import Mathlib.Topology.Algebra.OpenSubgroup
import Mathlib.Topology.Algebra.ClopenNhdofOne
import Mathlib.Topology.Separation.Basic
import Literature.AlgebraicGeometry.Frobenioids.ProfiniteUnits
import Literature.GroupTheory.NikolovSegal
import HarnessLib

/-!
# Frobenioids I, Def. 2.8 (i) "[uniquely determined]" beyond the abelian case, I: the bridge to strong completeness, finite groups, and the reduction to Nikolov–Segal

Mochizuki, *The geometry of Frobenioids I*, Kyushu J. Math. **62** (2008), Definition 2.8 (i), kurims p. 52
[cite: MochizukiFrdI2008, Def. 2.8(i) p.52]: a group "admits a profinite topology such that, equipped with this
topology, it is a topologically finitely generated profinite group [uniquely determined]".  The tree records the
bracket as the named statement `TfgProfiniteTopologyUnique M` (`ProfiniteUnits.lean`: two topologically finitely
generated profinite group topologies on the group `M` coincide) and proves it for ABELIAN `M`
(`TfgProfiniteTopologyUnique.of_commGroup`, `ProfiniteUnitsProofs.lean`); for a general group it is the
Nikolov–Segal theorem.  This PROOF-ONLY companion file (no definitions, no signature change) adds:

* `TfgProfiniteTopologyUnique.of_forall_finiteIndex_isOpen` — the BRIDGE: if `M` carries ONE topologically
  finitely generated profinite group topology in which every finite-index subgroup is open ("strongly complete"),
  then ALL such topologies on `M` coincide (every open subgroup of the other topology has finite index, hence is
  open in the strongly complete one, so the identity is continuous from the strongly complete topology — compact —
  to the other one — Hausdorff); the comparison lemmas `IsTfgProfinite.le_of_forall_finiteIndex_isOpen` /
  `IsTfgProfinite.eq_of_forall_finiteIndex_isOpen` are stated for two explicit topologies on one group;
* `TfgProfiniteTopologyUnique.of_finite` — instance family: every finite group (a Hausdorff topology on a finite
  set is discrete);
* `TfgProfiniteTopologyUnique.of_nikolovSegalStatement` — the universal closure of the named statement, CONDITIONAL
  on the tree's named fact `Literature.GroupTheory.NikolovSegalStatement` [cite: NikolovSegal2003, Thm 1.1]
  (not proved in the tree; the closure is therefore conditional, and says exactly that).

The pro-`p` instance family (Serre's theorem) is the sequel file `ProfiniteUnitsTopologyUniqueProP.lean`.
Cell abc-iut, FACT-LIST row F-1275 (`TfgProfiniteTopologyUnique`, [FrdI] Def. 2.8 (i) p.52).
HONEST FRAMING: refereed pre-IUT group theory; nothing here bears on [IUTchIII] Cor. 3.12; typed ≠ proved for the
conditional item.
-/

namespace Literature.AlgebraicGeometry.Frobenioids

open _root_.Topology Filter

universe u

section General

variable {M : Type u} [Group M]

namespace IsTfgProfinite

section OneTopology

variable [TopologicalSpace M]

/-- An open subgroup of a (topologically finitely generated) profinite group has finite index (compactness).
[cite: MochizukiFrdI2008, Def. 2.8(i) p.52] -/
theorem finiteIndex_of_isOpen (h : IsTfgProfinite M) (U : Subgroup M) (hU : IsOpen (U : Set M)) :
    U.FiniteIndex := by
  haveI := h.isTopologicalGroup
  haveI := h.compactSpace
  haveI : Finite (M ⧸ U) := Subgroup.quotient_finite_of_isOpen U hU
  exact Subgroup.finiteIndex_of_finite_quotient

/-- In a profinite group, every point `x` of an open set `s` has a whole coset `x·U` of some FINITE-INDEX
subgroup `U` inside `s` (namely of an open subgroup `U`). [cite: MochizukiFrdI2008, Def. 2.8(i) p.52] -/
theorem exists_finiteIndex_mul_mem (h : IsTfgProfinite M) {s : Set M} (hs : IsOpen s) {x : M}
    (hx : x ∈ s) : ∃ U : Subgroup M, U.FiniteIndex ∧ ∀ u ∈ U, x * u ∈ s := by
  haveI := h.isTopologicalGroup
  haveI := h.compactSpace
  haveI := h.totallyDisconnectedSpace
  -- the open neighbourhood `{u | x * u ∈ s}` of `1` contains an open (normal) subgroup
  have hc : Continuous fun u : M => x * u := continuous_const.mul continuous_id
  obtain ⟨U, hU⟩ := ProfiniteGrp.exist_openNormalSubgroup_sub_open_nhds_of_one (hs.preimage hc)
    (show x * 1 ∈ s by simpa using hx)
  exact ⟨U.toSubgroup, h.finiteIndex_of_isOpen _ U.isOpen, fun u hu => hU hu⟩

/-- If every finite-index subgroup of the topological group `M` is open, then a set all of whose points `x`
contain a coset `x·U` of a finite-index subgroup `U` is open. [cite: MochizukiFrdI2008, Def. 2.8(i) p.52] -/
theorem isOpen_of_forall_finiteIndex_mul_mem (h : IsTfgProfinite M)
    (hsc : ∀ H : Subgroup M, H.FiniteIndex → IsOpen (H : Set M)) {s : Set M}
    (hs : ∀ x ∈ s, ∃ U : Subgroup M, U.FiniteIndex ∧ ∀ u ∈ U, x * u ∈ s) : IsOpen s := by
  haveI := h.isTopologicalGroup
  rw [isOpen_iff_forall_mem_open]
  intro x hx
  obtain ⟨U, hU, hUs⟩ := hs x hx
  refine ⟨(fun y : M => x⁻¹ * y) ⁻¹' (U : Set M), ?_, ?_, ?_⟩
  · intro y hy
    have := hUs (x⁻¹ * y) hy
    simpa [mul_inv_cancel_left] using this
  · exact (hsc U hU).preimage (continuous_const.mul continuous_id)
  · show x⁻¹ * x ∈ (U : Set M)
    simp

end OneTopology

/-- **Comparison, first half.**  If `t₀` is a topologically finitely generated profinite group topology on `M`
in which every finite-index subgroup is open, then `t₀` is FINER than every topologically finitely generated
profinite group topology `t` on `M` (`t₀ ≤ t`): every `t`-open set is a union of cosets of `t`-open, hence
finite-index, hence `t₀`-open subgroups. [cite: MochizukiFrdI2008, Def. 2.8(i) p.52] -/
theorem le_of_forall_finiteIndex_isOpen {t₀ t : TopologicalSpace M} (h₀ : @IsTfgProfinite M _ t₀)
    (hsc : ∀ H : Subgroup M, H.FiniteIndex → IsOpen[t₀] (H : Set M)) (h : @IsTfgProfinite M _ t) :
    t₀ ≤ t := by
  intro s hs
  exact @isOpen_of_forall_finiteIndex_mul_mem M _ t₀ h₀ hsc s
    (fun x hx => @exists_finiteIndex_mul_mem M _ t h s hs x hx)

/-- **Comparison, second half and conclusion.**  If `t₀` is a topologically finitely generated profinite group
topology on `M` in which every finite-index subgroup is open, then every topologically finitely generated profinite
group topology `t` on `M` EQUALS `t₀`: by the first half the identity `(M, t₀) → (M, t)` is continuous, and a
continuous bijection from a compact space to a Hausdorff space is a homeomorphism (a `t₀`-open set has
`t₀`-compact, hence `t`-compact, hence `t`-closed complement). [cite: MochizukiFrdI2008, Def. 2.8(i) p.52] -/
theorem eq_of_forall_finiteIndex_isOpen {t₀ t : TopologicalSpace M} (h₀ : @IsTfgProfinite M _ t₀)
    (hsc : ∀ H : Subgroup M, H.FiniteIndex → IsOpen[t₀] (H : Set M)) (h : @IsTfgProfinite M _ t) :
    t = t₀ := by
  have hle : t₀ ≤ t := le_of_forall_finiteIndex_isOpen h₀ hsc h
  refine le_antisymm ?_ hle
  intro s hs
  -- `sᶜ` is `t₀`-closed, hence `t₀`-compact, hence `t`-compact (the identity `t₀ → t` is continuous),
  -- hence `t`-closed (`t` is Hausdorff)
  haveI hc₀ : @CompactSpace M t₀ := @IsTfgProfinite.compactSpace M _ t₀ h₀
  haveI hT : @T2Space M t := @IsTfgProfinite.t2Space M _ t h
  have hK₀ : @IsCompact M t₀ sᶜ := @IsClosed.isCompact M t₀ sᶜ _ ((@isClosed_compl_iff M t₀ s).mpr hs)
  have hK : @IsCompact M t sᶜ := by
    have himg := @IsCompact.image M M t₀ t sᶜ id hK₀ (@continuous_id_of_le M t₀ t hle)
    simpa only [Set.image_id] using himg
  exact (@isClosed_compl_iff M t s).mp (@IsCompact.isClosed M t _ sᶜ hK)

section OneTopology'

variable [TopologicalSpace M]

/-- On a FINITE group a topologically finitely generated profinite group topology is the discrete one (Hausdorff
+ finite). [cite: MochizukiFrdI2008, Def. 2.8(i) p.52] -/
theorem eq_bot_of_finite [Finite M] (h : IsTfgProfinite M) : ‹TopologicalSpace M› = ⊥ := by
  haveI := h.t2Space
  exact (Finite.instDiscreteTopology (X := M)).eq_bot

/-- Under the named fact `Literature.GroupTheory.NikolovSegalStatement` (NOT proved in the tree), every
finite-index subgroup of a topologically finitely generated profinite group is open.
[cite: NikolovSegal2003, Thm 1.1] -/
theorem isOpen_of_finiteIndex_of_nikolovSegalStatement (h : IsTfgProfinite M)
    (hNS : Literature.GroupTheory.NikolovSegalStatement.{u}) (H : Subgroup M) (hH : H.FiniteIndex) :
    IsOpen (H : Set M) := by
  haveI := h.isTopologicalGroup
  haveI := h.compactSpace
  haveI := h.totallyDisconnectedSpace
  exact hNS M h.exists_finset_dense H hH

end OneTopology'

end IsTfgProfinite

/-- **Def. 2.8 (i) "[uniquely determined]" — the bridge to strong completeness.**  If the group `M` carries ONE
topologically finitely generated profinite group topology in which every subgroup of finite index is open, then
any two topologically finitely generated profinite group topologies on `M` coincide.
[cite: MochizukiFrdI2008, Def. 2.8(i) p.52] -/
theorem TfgProfiniteTopologyUnique.of_forall_finiteIndex_isOpen (M : Type u) [Group M]
    [t₀ : TopologicalSpace M] (h₀ : IsTfgProfinite M)
    (hsc : ∀ H : Subgroup M, H.FiniteIndex → IsOpen (H : Set M)) : TfgProfiniteTopologyUnique M := by
  intro t₁ t₂ h₁ h₂
  exact (IsTfgProfinite.eq_of_forall_finiteIndex_isOpen h₀ hsc h₁).trans
    (IsTfgProfinite.eq_of_forall_finiteIndex_isOpen h₀ hsc h₂).symm

/-- **Def. 2.8 (i) "[uniquely determined]" for FINITE groups (instance family).**  On a finite group any two
topologically finitely generated profinite group topologies coincide: a Hausdorff topology on a finite set is
discrete. [cite: MochizukiFrdI2008, Def. 2.8(i) p.52] -/
theorem TfgProfiniteTopologyUnique.of_finite (M : Type u) [Group M] [Finite M] :
    TfgProfiniteTopologyUnique M := by
  intro t₁ t₂ h₁ h₂
  rw [@IsTfgProfinite.eq_bot_of_finite M _ t₁ _ h₁, @IsTfgProfinite.eq_bot_of_finite M _ t₂ _ h₂]

/-- **Def. 2.8 (i) "[uniquely determined]" for EVERY group, CONDITIONAL on Nikolov–Segal.**  Assuming the
named fact `Literature.GroupTheory.NikolovSegalStatement` ("in a topologically finitely generated profinite group
every finite-index subgroup is open" [cite: NikolovSegal2003, Thm 1.1] — recorded in the tree as a `Prop`, NOT
proved), any two topologically finitely generated profinite group topologies on any group coincide.  This is the
universal closure of the named statement of Def. 2.8 (i), conditionally.
[cite: MochizukiFrdI2008, Def. 2.8(i) p.52] -/
theorem TfgProfiniteTopologyUnique.of_nikolovSegalStatement
    (hNS : Literature.GroupTheory.NikolovSegalStatement.{u}) (M : Type u) [Group M] :
    TfgProfiniteTopologyUnique M := by
  intro t₁ t₂ h₁ h₂
  exact (IsTfgProfinite.eq_of_forall_finiteIndex_isOpen h₁
    (@IsTfgProfinite.isOpen_of_finiteIndex_of_nikolovSegalStatement M _ t₁ h₁ hNS) h₂).symm

end General

end Literature.AlgebraicGeometry.Frobenioids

▶ _WHAT NEEDS TO BE DONE_:
Where does "other" occur in the data? Copy each line that has it.

▶ _TASK RESPONSE_:
  then ALL such topologies on `M` coincide (every open subgroup of the other topology has finite index, hence is
  to the other one — Hausdorff); the comparison lemmas `IsTfgProfinite.le_of_forall_finiteIndex_isOpen` /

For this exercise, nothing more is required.